На этот раз, едва он окончил свою пламенную речь, молчавшая до сих пор трибуна духовенства разразилась бурными аплодисментам, к которым вскоре присоединились даже верные до сих пор приверженцы советника. Доказательство было неопровержимым.

Когда страсти наконец утихли, судья Фортуни предоставил слово Монкузи.

— Сеньор советник, что вы можете сказать в свою защиту?

Бернат Монкузи решил драться до конца. Поднявшись на помост, он повернулся к зрителям всем своим необъятным телом, словно ища у них сочувствия, и начал плести ответную речь.

— Высокочтимые граф и графиня, достопочтенные дворяне, духовные лица и граждане Барселоны! Я всегда был покорным слугой закона и знаю свои права и обязанности. По правилам litis honoris ответчик должен отвечать на обвинения истца, не поднимая других тем. Но видит Бог, коли уж он заговорил о менялах, я тоже не стану молчать.

Проникновенным тоном проповедника он продолжил обличительную речь.

— Как смеет этот наглец обвинять меня в чем-либо, если он прячет в своем доме человека, приговоренного графом Барселонским к изгнанию? Как можно доверять словам этого человека, если сеньор Барбани сам нарушает закон? И он еще смеет обвинять других!

С этими словами он указал на Марти толстым пальцем левой руки.

— Сеньор Барбани, не вам учить других, как соблюдать законы, вы сами преступник. Разве вы не прячете в своем доме младшую дочь осужденного Баруха Бенвениста, которая вместе со всей своей семьей должна отправиться в изгнание по приговору нашего великодушного графа? Кроме того, она еврейка, а потому навлекает позор на свою общину и народ уже тем, что проживает вне стен Каля. Кто вы такой, чтобы обвинять меня? Ваш поступок уже сам по себе лишает вас права возбуждать litis honoris против честного и законопослушного гражданина, верного слуги закона. Все ваши обвинения не стоят и ломаного гроша.

Зрители переводили взгляд с одного на другого, а с них — на троны графской четы.

— И если вы попытаетесь как-то оправдать подобное бесстыдство и вероломство, то я сразу скажу: подобному поступку оправдания нет и быть не может. Уважаемые судьи, я требую признания недействительным всего судебного процесса, поскольку тот, кто его возбудил, не имел на это права.

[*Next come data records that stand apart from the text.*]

/-- **Mean-value bound from the convexity of the free energy**: for `s < s'` and any fixed
boundary condition, `β(s'-s)⟨V⟩_{Λ;sv} ≤ log Z_{Λ;s'v} - log Z_{Λ;sv} ≤ β(s'-s)⟨V⟩_{Λ;s'v}`
(the derivative `β⟨V⟩` of `log Z` along the ray is nondecreasing; Friedli–Velenik 2017,
Lemma 3.5 and eq. (3.9)). [cite: FriedliVelenik2017, Lemma 3.5 and Theorem 3.34 (proof)] -/
theorem log_fieldZ_sub_mem_Icc (hβ : 0 ≤ β) (Λ : Finset V) (η : SpinConfig V) {s s' : ℝ}
    (hss' : s < s') :
    Real.log (fieldZ G Λ β (affCpl 0 v s') (.fixed η)) -
        Real.log (fieldZ G Λ β (affCpl 0 v s) (.fixed η)) ∈
      Set.Icc (β * (s' - s) * fieldExpect G Λ β (affCpl 0 v s) (.fixed η) (raySpin Λ v))
        (β * (s' - s) * fieldExpect G Λ β (affCpl 0 v s') (.fixed η) (raySpin Λ v)) := by
  set F : ℝ → ℝ := fun t => Real.log (fieldZ G Λ β (affCpl 0 v t) (.fixed η)) with hF
  set D : ℝ → ℝ := fun t => β * fieldExpect G Λ β (affCpl 0 v t) (.fixed η) (raySpin Λ v) with hD
  have hderiv : ∀ t, HasDerivAt F (D t) t := fun t => hasDerivAt_log_fieldZ_ray G Λ β 0 v _ t
  obtain ⟨ξ, hξ, hslope⟩ := exists_hasDerivAt_eq_slope F D hss'
    (fun t _ => (hderiv t).continuousAt.continuousWithinAt) (fun t _ => hderiv t)
  have hmono := monotone_fieldExpect_raySpin_ray G hβ Λ (0 : V → ℝ) v (.fixed η)
  have hpos : 0 < s' - s := sub_pos.2 hss'
  have hkey : F s' - F s = (s' - s) * D ξ := by
    rw [hslope]; field_simp
  change F s' - F s ∈ Set.Icc (β * (s' - s) * _) (β * (s' - s) * _)
  rw [hkey, hD]
  constructor
  · have := hmono (le_of_lt hξ.1)
    nlinarith [mul_le_mul_of_nonneg_left this hβ]
  · have := hmono (le_of_lt hξ.2)
    nlinarith [mul_le_mul_of_nonneg_left this hβ]

/-- **The basic finite-volume inequality**: for `β > 0` and `s < s'`,
`∑_{k∈Λ} v_k ⟨σ_k⟩⁺_Λ(s) - ∑_{k∈Λ} v_k ⟨σ_k⟩⁻_Λ(s') ≤ 4|∂ᵉΛ|/(s'-s)`: combine the mean-value
bounds for the `+` and `-` boundary conditions with `|log Z⁺_Λ - log Z⁻_Λ| ≤ 2β|∂ᵉΛ|`
(`abs_log_fieldZ_fixed_sub_le`). This is the finite-volume form of
`∂ψ/∂h⁺(s) ≤ ∂ψ/∂h⁻(s')`, the pressure being independent of the boundary condition
(Friedli–Velenik 2017, Theorem 3.6 and Theorem 3.34).
[cite: FriedliVelenik2017, Theorem 3.34 (proof) and §3.2.1 (proof of Theorem 3.6)] -/
theorem sumPlusMag_sub_sumMinusMag_le (hβ : 0 < β) (Λ : Finset V) {s s' : ℝ} (hss' : s < s') :
    ∑ k ∈ Λ, v k * plusMag G β v Λ k s - ∑ k ∈ Λ, v k * minusMag G β v Λ k s' ≤
      4 * (edgeBoundary G Λ).card / (s' - s) := by
  have hpos : 0 < s' - s := sub_pos.2 hss'
  simp only [plusMag, minusMag]
  rw [sum_mul_fieldExpect_spinAt (G := G) (β := β) (v := v),
    sum_mul_fieldExpect_spinAt (G := G) (β := β) (v := v)]
  set Sp := fieldExpect G Λ β (affCpl 0 v s) .plus (raySpin Λ v)
  set Sm := fieldExpect G Λ β (affCpl 0 v s') .minus (raySpin Λ v)
  have hplus := (log_fieldZ_sub_mem_Icc (G := G) (v := v) hβ.le Λ 1 hss').1
  have hminus := (log_fieldZ_sub_mem_Icc (G := G) (v := v) hβ.le Λ (-1) hss').2
  have hb1 := abs_log_fieldZ_fixed_sub_le G hβ.le Λ (affCpl 0 v s') (-1) 1
  have hb2 := abs_log_fieldZ_fixed_sub_le G hβ.le Λ (affCpl 0 v s) (-1) 1
  rw [abs_le] at hb1 hb2
  change β * (s' - s) * Sp ≤ _ at hplus
  change _ ≤ β * (s' - s) * Sm at hminus
  -- `β(s'-s)(Sp - Sm) ≤ 4β|∂Λ|`
  have hkey : β * (s' - s) * (Sp - Sm) ≤ β * (4 * (edgeBoundary G Λ).card) := by
    nlinarith [hb1.1, hb1.2, hb2.1, hb2.2]
  have h2 : (s' - s) * (Sp - Sm) ≤ 4 * (edgeBoundary G Λ).card := by
    have hkey' : β * ((s' - s) * (Sp - Sm)) ≤ β * (4 * (edgeBoundary G Λ).card) := by
      rw [← mul_assoc]; exact hkey
    exact le_of_mul_le_mul_left hkey' hβ
  rw [le_div_iff₀ hpos]
  linarith

/-! ### The main theorem: `m⁺ = m⁻` at the sites carrying the field -/

/-- Sums over a volume tiled by automorphic copies of a cell. [folklore] -/
theorem sum_tiled {ι : Type*} (φ : ι → V ≃ V) (cell : Finset V) (B : Finset ι)
    (hdisj : (↑B : Set ι).PairwiseDisjoint fun i => cell.map (φ i).toEmbedding) (g : V → ℝ) :
    ∑ k ∈ B.biUnion (fun i => cell.map (φ i).toEmbedding), g k =
      ∑ i ∈ B, ∑ c ∈ cell, g (φ i c) := by
  rw [Finset.sum_biUnion hdisj]
  exact Finset.sum_congr rfl fun i _ => by rw [Finset.sum_map]; rfl
import Literature.Probability.Percolation.TrapPairAsym
import Literature.Probability.Percolation.TrapTermFenceUpT
import HarnessLib

/-!
# The asymmetric pair step with the exploration from above: the second exit of an arm

Topic `Literature/Probability/Percolation`; family `crit-perc` / near-critical percolation on `𝕋`.
A brick of the near-critical arm-separation theorem for four arms in the ADJACENT colour
arrangement (P. Nolin, EJP 13 (2008), Thm. 11, `j = 4`, `σ = BBWW` [arXiv 0711.4948: Thm. 10];
the last missing input `hsepAdj` of `Werner2009_lemma63_of_altSeparation_of_adjSeparation`).

Two arms of the same colour landing on different sides of `∂Λ_{2M}`: in the trapezoid of the arm
`0`, a site OFF the arms may cut both the route through the minimal term `c` from below and — in
the other arm's trapezoid — that arm's route; the deadlock is broken by a second canonical exit
of the arm `0`, the minimal term `d` FROM ABOVE met by its final crossing `α`
(`(trapDomain M).flip`, fences of `ArmSeparationFrameBelow.lean` / `TrapTermFenceUp.lean`). The
key planar fact (`PairDataB.no_double_block`): a site `zz ∉ α` cannot block both exits in the
separating sense. Indeed `c ⊆ lower α` and `d ⊆ flip.lower α` (`JDomain.term_subset_lower` in the
domain and in its flip); following the two fences out of `Λ_{2M}` from their attachment sites, the
blocked components and the connections form a connected set of `D ∖ α` through `zz` from a site
of `J` just above the tip of `c` to a site of `J` just below the tip of `d`; comparing their rows
with the tip of `α`, either `zz` would be above `α` (absurd, `zz ∈ c ∖ α ⊆ below`), or below-joined
(absurd, `zz ∈ d ∖ α`), or the set would join `J_{<}` to `J_{>}` off `α` (absurd, `CutProp`).

* `PairDataB` — `PairDataA` together with the raw good event of the exploration from above and
  middle tips for all terms (consequence of the corner guards);
* `kOfUp`, `fenceUp`, `AsetB`, `TsetB`, `ReachB`, `IsCutB`, `isCut_of_isCutB`,
  `not_isCutB_of_mem_arm1`;
* `uMinUp`, `dMin_subset_flip_lower`, `cMin_subset_lower`;
* `route_c`, `route_d` — the two canonical routes of the arm `0` when not blocked;
* `no_double_block` — the planar fact above.

Everything here is proved; no named facts are introduced.

## References

* P. Nolin, Near-critical percolation in two dimensions, *Electron. J. Probab.* 13 (2008), §4.4,
  proof of Lemma 15 (arXiv 0711.4948: Lemma 14) [Nolin2008].
* H. Kesten, *Percolation theory for mathematicians* (1982), §2.3 Prop. 2.3 (lowest and highest
  crosscuts) [KestenPTM1982].
-/

noncomputable section

open Set

namespace Literature.Probability.Percolation

open LatticeModels

/-- **The setting with both explorations.** [cite: Nolin2008, §4.4 Lemma 15 (proof) (arXiv 0711.4948: Lemma 14)] -/
structure PairDataB (M n k₀ K T T' : ℕ) (ω : SiteConfig (Site 2)) extends PairDataA M n k₀ K T ω where
  stopUp : (trapDomain M).flip.lowestSeq ω T' = none
  goodUp : ∀ u < T', ¬ TrapSeqFailRawUp M u k₀ K ω
  tip_mid : ∀ (u : ℕ) (c : Finset (Site 2)) (z : Site 2), (trapDomain M).lowestSeq ω u = some (c, z) →
    ∀ j < K, -(2 * (M : ℤ)) + 8 * trapScale k₀ j < z 1 ∧ z 1 + 8 * trapScale k₀ j < 0
  tip_midUp : ∀ (u : ℕ) (d : Finset (Site 2)) (z : Site 2), (trapDomain M).flip.lowestSeq ω u = some (d, z) →
    ∀ j < K, -(2 * (M : ℤ)) + 8 * trapScale k₀ j < z 1 ∧ z 1 + 8 * trapScale k₀ j < 0

namespace PairDataB

open PairData (term_isCrossing term_open term_norm_le tip_mem term_above_of_lt term_offLower_of_lt
  term_disjoint_of_lt term_below_of_lt tip_lt_of_lt term_eq fin2_eq_of_ne)

variable {M n k₀ K T T' : ℕ} {ω : SiteConfig (Site 2)}

/-! ### Terms from above -/

/-- Bookkeeping: `flip` has the cut property. [folklore] -/
theorem hcutUp (M : ℕ) : (trapDomain M).flip.CutProp := JDomain.flip_cutProp (trapDomain_cutProp M)

/-- Bookkeeping: `flip` has the duality property. [folklore] -/
theorem hdualUp (D : PairDataB M n k₀ K T T' ω) : (trapDomain M).flip.DualProp :=
  JDomain.flip_dualProp D.toPairDataA.hdual

/-- A term from above exists only below the stopping index. [folklore] -/
theorem ltUp_of_some (D : PairDataB M n k₀ K T T' ω) {u : ℕ} {d : Finset (Site 2)} {z : Site 2}
    (hu : (trapDomain M).flip.lowestSeq ω u = some (d, z)) : u < T' := by
  by_contra h
  rw [JDomain.lowestSeq_eq_none_of_le D.stopUp (not_lt.1 h)] at hu
  exact absurd hu (by simp)

/-- A term from above is a crossing of the trapezoid. [folklore] -/
theorem termUp_isCrossing {u : ℕ} {d : Finset (Site 2)} {z : Site 2}
    (hu : (trapDomain M).flip.lowestSeq ω u = some (d, z)) : (trapDomain M).IsCrossing d z :=
  (JDomain.flip_isCrossing_iff _).1 (JDomain.isCrossing_of_lowestSeq hu).1

/-- A term from above is a crossing of the flipped domain. [folklore] -/
theorem termUp_isCrossing' {u : ℕ} {d : Finset (Site 2)} {z : Site 2}
    (hu : (trapDomain M).flip.lowestSeq ω u = some (d, z)) : (trapDomain M).flip.IsCrossing d z :=
  (JDomain.isCrossing_of_lowestSeq hu).1

/-- A term from above is open. [folklore] -/
theorem termUp_open {u : ℕ} {d : Finset (Site 2)} {z : Site 2}
    (hu : (trapDomain M).flip.lowestSeq ω u = some (d, z)) : (↑d : Set (Site 2)) ⊆ ω :=
  (JDomain.isCrossing_of_lowestSeq hu).2

/-- The index of a raw-good scale of a term from above. [folklore] -/
def jOfUp (D : PairDataB M n k₀ K T T' ω) {u : ℕ} {d : Finset (Site 2)} {z : Site 2}
    (hu : (trapDomain M).flip.lowestSeq ω u = some (d, z)) : ℕ :=
  Classical.choose (exists_trapRawOKUp_of_not_fail (D.goodUp u (D.ltUp_of_some hu)) hu)

/-- Bookkeeping (`jOfUp_spec`). [folklore] -/
theorem jOfUp_spec (D : PairDataB M n k₀ K T T' ω) {u : ℕ} {d : Finset (Site 2)} {z : Site 2}
    (hu : (trapDomain M).flip.lowestSeq ω u = some (d, z)) :
    D.jOfUp hu < K ∧ TrapRawOKUp M d z (trapScale k₀ (D.jOfUp hu)) ω :=
  Classical.choose_spec (exists_trapRawOKUp_of_not_fail (D.goodUp u (D.ltUp_of_some hu)) hu)
/-- The local inertia degree `(ϖ).inertiaDeg' (π)` of `T5RamifiedQuadraticDictionary` is the
residue degree of the completions. -/
theorem inertiaDeg'_span_eq (ϖ : v.adicCompletionIntegers K) (hϖ : Irreducible ϖ)
    (π : w.adicCompletionIntegers L) (hπ : Irreducible π) :
    (Ideal.span {ϖ}).inertiaDeg' (Ideal.span {π}) =
      Module.finrank (IsLocalRing.ResidueField (v.adicCompletionIntegers K))
        (IsLocalRing.ResidueField (w.adicCompletionIntegers L)) := by
  rw [← hϖ.maximalIdeal_eq, ← hπ.maximalIdeal_eq]
  exact Ideal.inertiaDeg'_algebraMap _ _

/-- THE RESIDUE BRIDGE, maximal-ideal form: the inertia degree of the DVR pair `O_Kv ⊆ O_Lw` is
the global `f(w/v)`. -/
theorem inertiaDeg'_maximalIdeal_eq :
    (IsLocalRing.maximalIdeal (v.adicCompletionIntegers K)).inertiaDeg'
      (IsLocalRing.maximalIdeal (w.adicCompletionIntegers L)) =
      v.asIdeal.inertiaDeg' w.asIdeal :=
  (Ideal.inertiaDeg'_algebraMap _ _).trans (finrank_residueField_eq_inertiaDeg' v w)

end InertiaDegree

section LocalDegree

/-- **THE LOCAL DEGREE FORMULA** `[L_w : K_v] = e(w/v) · f(w/v)` on Mathlib's completions of
number fields: the local fundamental identity `e_loc · f_loc = [L_w : K_v]` of
`T5RamifiedQuadraticDictionary` on the DVR pair `O_Kv ⊆ O_Lw` (`O_Lw` the integral closure of
`O_Kv` by `T5AdicCompletionIntegral`), with `e_loc = e(w/v)` and `f_loc = f(w/v)` by the two
bridges. -/
theorem finrank_adicCompletion_eq_mul :
    Module.finrank (v.adicCompletion K) (w.adicCompletion L) =
      v.asIdeal.ramificationIdx' w.asIdeal * v.asIdeal.inertiaDeg' w.asIdeal := by
  obtain ⟨π₀, hπ₀⟩ := v.intValuation_exists_uniformizer
  obtain ⟨π, hπ⟩ := IsDiscreteValuationRing.exists_irreducible (w.adicCompletionIntegers L)
  rw [← T5RamifiedQuadraticDictionary.ramificationIdx'_mul_inertiaDeg'_eq_finrank
    (v.adicCompletionIntegers K) (v.adicCompletion K) (w.adicCompletion L)
    (w.adicCompletionIntegers L) _ (irreducible_algebraMap_global v π₀ hπ₀) π hπ,
    ramificationIdx'_span_eq v w π₀ hπ₀ π hπ,
    inertiaDeg'_span_eq v w _ (irreducible_algebraMap_global v π₀ hπ₀) π hπ,
    finrank_residueField_eq_inertiaDeg']
/-- **(R-tors) ∧ (R-ctrl) ∧ (R-EU) ⟹ `BSD(W, p)`** at a framed O11 pair `(W, p)` of analytic rank one
(`W` CM, `p ≥ 5` CM-ramified, `W' ≅ W^{(d_K)}` globally minimal and `ℚ`-isogenous to `W` — binder
`hiso`, the degree-`p` isogeny `[√d_K]`), given generators `P`, `P'` with their `p`-divisibility levels
and the named facts: Cassels' isogeny invariance of the BSD quotient (`hCassels`), Gross–Zagier
rationality (`hGZ`), GZK (`hGZK`), modularity (`hmod`). PROOF: (R-tors) supplies `n₀` and the
finiteness of `X[T]`; (R-ctrl) and (R-EU) give `log_p #Sel_str(W) + log_p #Sel_str(W') = n + n' +
ord_p q + ord_p q'`; the DISCHARGED index theorem (`StrictSha.strictSelmerIndexAt_holds`, for `W` and
for `W'`) turns this into `ord_p #Ш(W)[p^∞] + ord_p #Ш(W')[p^∞] = ord_p q + ord_p q'`; Cassels along
`W ∼ W'` gives `q = q' · #Ш(W)/#Ш(W')`, so the two defects `ord_p q − ord_p #Ш` coincide and both
vanish. CONDITIONAL on the three typed inputs (two derived in the memo, one OPEN); nothing booked.
[cite: Cassels1965ArithmeticVIII] [cite: MilneADT2006, Thm. I.7.3] [cite: GrossZagier1986, Thm. I.(7.3)]
[cite: Miller2011LMS, §1 and Def. 1.1] -/
theorem bsdp_of_halves (hmod : hasEntireLFunction_rat) (hGZ : GrossZagier1986_thm_I_7_3)
    (hGZK : rank_eq_analyticRank_of_analyticRank_le_one) (hCassels : bsdRHS_eq_of_isIsogenous)
    (h1 : RamifiedCMStrictTorsionAt W p) (h2 : RamifiedCMStrictControlAt W p)
    (h3 : RamifiedCMEllipticUnitIndexAt W p)
    (hF : IsFrame W p K 𝔭 W' C) (hiso : IsIsogenous W W') (hr : W.analyticRank = 1)
    (hκ : κ.IsAnticyclotomic) (γ : absoluteGaloisGroup K) [Fact (κ.IsTopGenerator γ)]
    (hP : ¬ IsOfFinAddOrder P)
    (hgen : ∀ R : W.toAffine.Point, ∃ (k : ℤ) (T : W.toAffine.Point),
      IsOfFinAddOrder T ∧ R = k • P + T)
    (htors : ∀ Q : (W.baseChange ℚ_[p]).toAffine.Point, p • Q = 0 → Q = 0)
    (hdiv : ∃ Q : (W.baseChange ℚ_[p]).toAffine.Point, p ^ n • Q = W.toPadicPoint p P)
    (hndiv : ∀ Q : (W.baseChange ℚ_[p]).toAffine.Point, p ^ (n + 1) • Q ≠ W.toPadicPoint p P)
    (hP' : ¬ IsOfFinAddOrder P')
    (hgen' : ∀ R : W'.toAffine.Point, ∃ (k : ℤ) (T : W'.toAffine.Point),
      IsOfFinAddOrder T ∧ R = k • P' + T)
    (htors' : ∀ Q : (W'.baseChange ℚ_[p]).toAffine.Point, p • Q = 0 → Q = 0)
    (hdiv' : ∃ Q : (W'.baseChange ℚ_[p]).toAffine.Point, p ^ n' • Q = W'.toPadicPoint p P')
    (hndiv' : ∀ Q : (W'.baseChange ℚ_[p]).toAffine.Point, p ^ (n' + 1) • Q ≠ W'.toPadicPoint p P') :
    BSDp W p := by
  -- ranks and finiteness of `Ш` for `W` and for the isogenous `W'` (GZK)
  obtain ⟨hrank, hfin⟩ := hGZK W hr.le
  haveI : Finite W.sha := hfin
  have hr' : W'.analyticRank = 1 := by rw [← analyticRank_eq_of_isIsogenous' hiso, hr]
  obtain ⟨-, hfin'⟩ := hGZK W' hr'.le
  haveI : Finite W'.sha := hfin'
  -- `#Ш_an ∈ ℚ^×` for both
  obtain ⟨q, hq⟩ := Disegni2020.exists_rat_shaAn_eq_of_analyticRank_eq_one hGZ hGZK W hr
  obtain ⟨q', hq'⟩ := Disegni2020.exists_rat_shaAn_eq_of_analyticRank_eq_one hGZ hGZK W' hr'
  have hq0 : q ≠ 0 := by
    rintro rfl
    exact AdditivePotMult.shaAn_ne_zero W hmod (by rw [hq, Rat.cast_zero])
  have hq0' : q' ≠ 0 := by
    rintro rfl
    exact AdditivePotMult.shaAn_ne_zero W' hmod (by rw [hq', Rat.cast_zero])
  -- the three inputs
  obtain ⟨⟨n₀, hchar⟩, hfinT⟩ := h1 K 𝔭 W' C hF hr κ hκ γ
  have hctrl := h2 K 𝔭 W' C hF hr κ hκ γ P n P' n' hP hgen htors hdiv hndiv hP' hgen' htors' hdiv'
    hndiv' n₀ hchar hfinT
  have heu := h3 K 𝔭 W' C hF hr κ hκ γ P n P' n' hP hgen htors hdiv hndiv hP' hgen' htors' hdiv'
    hndiv' q q' hq hq' n₀ hchar hfinT
  -- the DISCHARGED index theorem, for `W` and for `W'`
  haveI : Finite (AddCommGroup.primaryComponent W.sha p) := inferInstance
  haveI : Finite (AddCommGroup.primaryComponent W'.sha p) := inferInstance
  have hI := (StrictSha.strictSelmerIndexAt_holds W p).padicValNat_card_eq hP hgen htors hdiv hndiv
  have hI' := (StrictSha.strictSelmerIndexAt_holds W' p).padicValNat_card_eq hP' hgen' htors' hdiv'
    hndiv'
  -- sum identity: `ord_p #Ш(W)(p) + ord_p #Ш(W')(p) = ord_p q + ord_p q'`
  have hsum : (padicValNat p (Nat.card (AddCommGroup.primaryComponent W.sha p)) : ℤ) +
      padicValNat p (Nat.card (AddCommGroup.primaryComponent W'.sha p)) =
      padicValRat p q + padicValRat p q' := by
    rw [hI, hI', Nat.cast_add, Nat.cast_add] at hctrl
    linarith
  -- Cassels along `W ∼ W'`: `#Ш_an(W) · #Ш(W') = #Ш_an(W') · #Ш(W)`
  obtain ⟨-, hRHS⟩ := hCassels W W' hiso hfin
  have hlead_eq : W.leadingLCoeff = W'.leadingLCoeff := leadingLCoeff_eq_of_isIsogenous' hiso
  have h1W := Wuthrich2014.shaAn_mul_bsdRHS W
  have h1W' := Wuthrich2014.shaAn_mul_bsdRHS W'
  have hshaQ : (W.shaOrder : ℚ) ≠ 0 := by exact_mod_cast (W.shaOrder_pos hfin).ne'
  have hshaQ' : (W'.shaOrder : ℚ) ≠ 0 := by exact_mod_cast (W'.shaOrder_pos hfin').ne'
  have hRHS0 : (W.bsdRHS : ℂ) ≠ 0 := by exact_mod_cast W.bsdRHS_ne_zero hfin
  have hkey : (q : ℂ) * (W'.shaOrder : ℂ) = (q' : ℂ) * (W.shaOrder : ℂ) := by
    rw [hq] at h1W
    rw [hq', hRHS, ← hlead_eq] at h1W'
    have h3 : ((q : ℂ) * (W'.shaOrder : ℂ)) * (W.bsdRHS : ℂ) =
        ((q' : ℂ) * (W.shaOrder : ℂ)) * (W.bsdRHS : ℂ) := by
      calc ((q : ℂ) * (W'.shaOrder : ℂ)) * (W.bsdRHS : ℂ)
          = ((q : ℂ) * (W.bsdRHS : ℂ)) * (W'.shaOrder : ℂ) := by ring
        _ = (W.leadingLCoeff * (W.shaOrder : ℂ)) * (W'.shaOrder : ℂ) := by rw [h1W]
        _ = (W.leadingLCoeff * (W'.shaOrder : ℂ)) * (W.shaOrder : ℂ) := by ring
        _ = ((q' : ℂ) * (W.bsdRHS : ℂ)) * (W.shaOrder : ℂ) := by rw [h1W']
        _ = ((q' : ℂ) * (W.shaOrder : ℂ)) * (W.bsdRHS : ℂ) := by ring
    exact mul_right_cancel₀ hRHS0 h3
  have hkeyQ : q * (W'.shaOrder : ℚ) = q' * (W.shaOrder : ℚ) := by exact_mod_cast hkey
  have hval : padicValRat p q + (padicValNat p W'.shaOrder : ℤ) =
      padicValRat p q' + (padicValNat p W.shaOrder : ℤ) := by
    have h := congrArg (padicValRat p) hkeyQ
    rwa [padicValRat.mul hq0 hshaQ', padicValRat.mul hq0' hshaQ, padicValRat.of_nat,
      padicValRat.of_nat] at h
  refine ⟨hrank, inferInstance, q, hq, ?_⟩
  rw [padicValNat_card_addPrimaryComponent, padicValNat_card_addPrimaryComponent] at hsum
  rw [padicValNat_card_addPrimaryComponent]
  have e1 : W.shaOrder = Nat.card W.sha := rfl
  have e2 : W'.shaOrder = Nat.card W'.sha := rfl
  rw [e1, e2] at hval
  linarith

Расправив складки своего одеяния, он повернулся и направился к своему месту.

Этот выпад вызвал у Марти очередной приступ лихорадки, и когда он хотел уже встать, голова у него закружилась, и он рухнул обратно в кресло.

И тогда на трибуну поднялся падре Льобет. Обратившись к графине, он попросил дать ему слово.

— Я здесь не для того, чтобы в чем-либо обвинять советника, — начал он. — Но считаю своим долгом опровергнуть его ложные заявления. Да, Руфь Бенвенист довольно долго жила под крышей сеньора Барбани, однако недавно покинула его кров. Но сейчас Руфь Бенвенист приняла христианство, она крестилась до того, как вступил в силу приказ об изгнании. Я сам ее окрестил и поселил в монастыре, пока ситуация не прояснится. Кроме того, я не сомневаюсь, что в скором времени она станет супругой Марти Барбани, — добавил он, улыбнувшись своему подопечному. — И, насколько я понимаю, учитывая представленные здесь улики, с Баруха Бенвениста и его семьи будут сняты все обвинения.

Бернат Монкузи заерзал.

На этом заседание закончилось. Публика в возбуждении высыпала на улицу, комментируя события этого напряженного дня и гадая, каким будет решение графа. Тем временем Рамон Беренгер покинул зал нахмурившись, озабоченный вставшей перед ним проблемой. Одно было ему ясно: ни его честь, ни казна графства не должны пострадать.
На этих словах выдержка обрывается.